Russian archaeologist

Irina Petrovna Rusanova (Ири́на Петро́вна Руса́нова, 22 April 1929 – 22 October 1998) was a Russian archaeologist who mostly explored early Slavic sites in the Western Ukraine. She held a string of positions at the Institute of Archaeology of the Soviet Academy of Sciences.

She studied at Moscow State University, first at the Department of Mechanics and Mathematics, then at the Department of Archaeology. Her diploma thesis was written under the supervision of Daniil Avdusin. Immediately afterward, she entered postgraduate studies and became a student of Pyotr Tretyakov. Her Candidate of Sciences dissertation examined the Drevlian archaeological sites (1960).

Beginning in 1959, Rusanova conducted independent research in Polissia, especially the Zhytomyr region. In 1974, after marrying archaeologist Boris Timoshchuk, they jointly led an expedition to study two 5th-century Slavic settlements on the Prut River (known as Kodyn).

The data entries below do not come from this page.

import Literature.MathematicalPhysics.QuantumFieldTheory.BalabanImbrieJaffe1984to88.BIJ88Eq596Frame
import Literature.MathematicalPhysics.QuantumFieldTheory.BalabanImbrieJaffe1984to88.BIJ88GaugeSummary5512
import Literature.MathematicalPhysics.QuantumFieldTheory.BalabanImbrieJaffe1984to88.BIJ88ScalarSummary583
import Literature.MathematicalPhysics.QuantumFieldTheory.BalabanImbrieJaffe1984to88.BIJ88Eq5613Summary
import Literature.MathematicalPhysics.QuantumFieldTheory.BalabanImbrieJaffe1984to88.BIJ88PertQ5715

/-!
# `BalabanImbrieJaffe1984to88.BIJ88Eq596SlotsByName` — T. Bałaban, J. Imbrie, A. Jaffe, *Effective action and cluster properties of the
abelian Higgs model*, Commun. Math. Phys. **114** (1988) 257–315 [BalabanImbrieJaffe1988], **(5.9.6)** p. 297 [PDF 41] with **(5.3.5)** p. 280,
**(5.5.12)** p. 285 and **(5.8.3)** p. 296: *"Let us summarize the operations performed so far by using the concluding formulae in the last
several sections"* — **THE FOURTEEN EXPONENT ENTRIES OF (5.9.6) THAT (5.5.12) AND (5.8.3) PRODUCE, FILLED FROM THE OPERATOR DICTIONARIES OF
RECORD, AND THOSE TWO CONCLUDING FORMULAE FED BY NAME.**

statement-level skeleton of published theorems with citation tags; proofs where landed; nothing here is a claim about the Yang–Mills mass gap

WHAT THIS FILE DOES (row `C2.Eq5.9.6` of `HOME/lit-balaban-r16/ROWS-C2-part2.md`, owner r16, flip item *"`h59` slot by slot BY NAME"*; companion
of this seat's `BIJ88Eq596Sectors`, whose `h59_of_sectors` reduces the pointwise identity `h59` of the (5.9.6) frame to displayed sector
identities (G) = (5.3.5)+(5.5.12), (S) = (5.4.6)+(5.6.13)+(5.8.3), (Z), (C) on the transcribed table `BIJ88Eq596Frame.Bracket596`).
The tree holds (5.3.5), (5.5.12) and (5.8.3) as PROVED identities on abstract real inner-product carriers — p02's
`BIJ88GaugeSummary5512.Ops.eq535_end` (*"½⟨Λ₅^{(k−1)′**}f^{(k)}, σ_{k,loc}Λ₅^{(k−1)′**}f^{(k)}⟩ = 𝒬₁ + 𝒬′₁"*), `Ops.eq5512` (*"= 𝒬₁ + ½⟨Λ₁^{(k)**}∂A^{(k)},
σ_{k,loc}Λ₁^{(k)**}∂A^{(k)}⟩ + ½⟨Λ₅^{(k)′**}f, σ^L_{k+1,loc}Λ₅^{(k)′**}f⟩ + 𝒬₂ + 𝒬₃ + ⟨f, w₃A^{(k)}⟩ + ½⟨f, w₄f⟩. (5.5.12)"*) and
`BIJ88ScalarSummary583.Ops.eq583` (*"½⟨Λ₈^{(k−1)′}φ, Δ_{k,loc}(ũ_{k+1})Λ₈^{(k−1)′}φ⟩ + ½aL⁻²⟨ψ − Q(ũ_{k+1})φ, ψ − Q(ũ_{k+1})φ⟩ = 𝒬₄ + 𝒬₅ + 𝒬₆ +
½⟨Λ₈^{(k−1)′}φ^{(k)}, (Δ_{k,loc}(ũ_{k+1}) + aL⁻²P(ũ_{k+1}))Λ₈^{(k−1)′}φ^{(k)}⟩ + ½⟨Λ₈^{(k)″}ψ, Δ^L_{k+1,loc}(u_{k+1})Λ₈^{(k)′}ψ⟩ + ⟨φ^{(k)}, w₆ψ⟩ + ½⟨ψ, w₇ψ⟩,
(5.8.3)"*, at `φ = φ^{(k)} + Tψ`, `T` = the (5.8.1) shift).  Here:
* §1 **(G) by name.**  A `GaugeReading` = per term p02's §5.5 dictionary `BIJ88GaugeSummary5512.Ops M` (regions `Λ_i` of the term, the
  background-independent abelian kernels `σ_{k,loc}`, `σ^L_{k+1,loc}`, `C^{(k)}_{loc}`, `H_{k,loc}`, …) + READING MAPS of the configuration into
  the carrier `M`: `rg` (the outside part `Λ₁^{(k)**c}(ie_k)⁻¹log u(p)v(p′₀)` of (5.3.2)), `rA` (`A^{(k)}`, the logarithm of the translated gauge
  variable), `rf` (`f = (ie_k)⁻¹log v(p)`).  The seven (5.9.6) entries `𝒬₁`, `⟨Λ₁**∂A, σ_{k,loc}Λ₁**∂A⟩`, `⟨Λ₅′**f, σ^Lf⟩`, `𝒬₂`, `𝒬₃`, `⟨f, w₃A⟩`,
  `⟨f, w₄f⟩` and the intermediate `𝒬′₁` are DEFINED from the dictionary at the read configuration (`gQ1`, `gQuadA`, …, `gQ1'`), and the two
  printed steps of (G) HOLD BY NAME: `h535_byName` (= `eq535_end`), `h5512_byName` (= `eq5512` − `eq535_end`), in exactly the hypothesis shapes
  `h535`/`h5512` of `BIJ88Eq596Sectors.hG_of_steps` — the first modulo the ONE reading identity `hread : ½·gaugeForm (T t) (cfg u) =
  ½⟪Λ₅′**f^{(k)}_{read}, σ_{k,loc}Λ₅′**f^{(k)}_{read}⟫` ((5.3.2): r18's plaquette double sum of (4.1) read in the log coordinates on the carrier —
  the content of row C2.Eq5.3.1-5.3.7, displayed).
* §2 **(5.8.3) by name.**  A `ScalarReading` = per term AND per gauge configuration (the operators `Δ_{k,loc}(ũ_{k+1})`, `P(ũ_{k+1})`,
  `C^{(k)}_{loc}(u_{k+1})`, `Q(ũ_{k+1})` depend on the backgrounds, functions of `(u^{(k)}, v)`) p02's §5.8 dictionary
  `BIJ88ScalarSummary583.Ops M N F` + reading maps `rφ` (`φ^{(k)}` into `M`), `rψ` (`ψ` into `N`).  The seven entries `𝒬₄`, `𝒬₅`, `𝒬₆`,
  `⟨Λ₈′φ^{(k)}, (Δ + aL⁻²P)Λ₈′φ^{(k)}⟩`, `⟨Λ₈′ψ, Δ^LΛ₈′ψ⟩`, `⟨φ^{(k)}, w₆ψ⟩`, `⟨ψ, w₇ψ⟩` and the intermediate `mid2` (= the scalar quadratic forms at
  `φ = φ^{(k)} + Tψ`, the (5.8.1) shift `T` of the dictionary: `Ops.T`) are DEFINED (`sQ4`, …, `sMid2`), and `h583_byName` (= `eq583`) holds in
  exactly the shape `h583` of `BIJ88Eq596Sectors.hS_of_steps`.
* §3 `fillOps D RG RS` = the table `D` with these fourteen entries filled; `h535_fillOps`, `h5512_fillOps`, `h583_fillOps`.
* §4 (v1.1) **(5.6.13) by name.**  An `ExpansionReading` = p31's Taylor bookkeeping of Sect. 5.6 at the configuration (the physical value
  `Sphys` of the three scalar expressions, their interpolating family `F(e′)` of (5.6.14), the order `n̄`, the localization correction `δR`);
  the entries `R^{(k)}` := `R̃^{(k)} − δR` (`Rtilde`) and `Σ_□W₁` := p31's `W1` are DEFINED (`eRk`, `eW1`) and `h5613_byName` (= p31's
  `BIJ88Eq5613Summary.eq5613`) holds in the shape `h5613` of `BIJ88Eq596Sectors.hS_of_steps`, modulo the ONE reading identity `hreadS : F 0 =
  mid2 + 𝒫_{k,loc}(ũ_{k+1})` (the expressions at `e′ = 0` are the (5.8.1)-read forms plus the interaction entry).
* §5 (v1.1) **(5.7.13) by name.**  A `ZReading` = per previous step `j < k` p13's smooth family of positive Gaussian quadratic forms `M_j(e′)` at
  the configuration (`BIJ88PertQ5715.Zloc`), the numerical factors `Z^{(j)}_v` and the order `n̄`; the entries `Π[Z_vZ(u_{k+1})]` := `Π_jZ^{(j)}_vZ_j(0)`
  and `Q^{(k)} + ΣW₂` := `Σ_j(pertQ5715 + remW5713)` are DEFINED (`zZf`, `zQW`) and `h5713_byName` (= p13's `eq5713_main_of_entries`, factor by
  factor: `M_j` positive definite on `[0,1]` with `C^{n̄+1}` entries) holds in the shape `h5713` of `BIJ88Eq596Sectors.hZ_of_steps` with `Zmid :=
  Π_jZ^{(j)}_vZ_j(1)` — the gauge-away reading `hgauge` of `hZ_of_steps` (p. 283) stays displayed.
WHAT REMAINS DISPLAYED for (5.9.6) after this file and `BIJ88Eq596Sectors` — every printed ALGEBRAIC step of `h59` now entering by name —
is READINGS ONLY (one line each, each the content of its own row): `hread` (5.3.2) (C2.Eq5.3.1-5.3.7); the rotation `h546` (5.4.5)–(5.4.6)
(C2.Eq5.4.1-5.4.6: gauge covariance of the (4.1) slots — r18 `gaussWeight_twist`, p34 g7 `qCov_barU_gaugeAct`, p31 `scalarForm_sum_gaugeAct`
for the concrete objects); `hreadS` (the (5.8.1) reading of the forms at `ũ_{k+1}`); `hgauge` (p. 283 gauge-away of the normalization factors);
(C) the Sect. 5.9 support claim (C2.Eq5.9.1-5.9.5); and the dictionaries' `Laws`/positivity/smoothness inputs (p02/p13's displayed data).

HONEST SCOPE.  Pure instantiation: no new analysis, no bound; the reading maps and dictionaries are DATA (their torus instances are the
business of rows 5.3/5.5/5.8 — p31's torus files); the carriers are p02's abstract real inner-product spaces.  Definitions with bodies
(`GaugeReading`, `ScalarReading`, `ExpansionReading`, `ZReading`, the fillers, `fillOps`) and theorems; 0 `sorry`; NO `Prop`-valued fact;
imports this seat's `BIJ88Eq596Frame`, p02's `BIJ88GaugeSummary5512`/`BIJ88ScalarSummary583`, p31's `BIJ88Eq5613Summary`, p13's `BIJ88PertQ5715`
(Literature + Mathlib); standard axioms.  Pages re-read as images this session: p. 280 [PDF 24], p. 285 [PDF 29], p. 288 [PDF 32], p. 295
[PDF 39], p. 296 [PDF 40], p. 297 [PDF 41].  v1.1 = v1.0 (p329337) + §§4–5 appended + two imports; every v1.0 declaration unchanged.  Seat p34 gen 13 (unit `lit-balaban-p34-g13`;
TAKING line HOME/STATUS.md 2026-08-22T12:11:44Z).
-/

open scoped RealInnerProductSpace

Rusanova's Doctor of Sciences dissertation (1977) was dedicated to the Prague-Korchak culture. She championed the idea that the Prague culture (the first unambiguously Slavic culture) had grown out of the earlier Zarubintsy culture. This idea was taken up and developed by some of her students such as Andrey Oblomsky.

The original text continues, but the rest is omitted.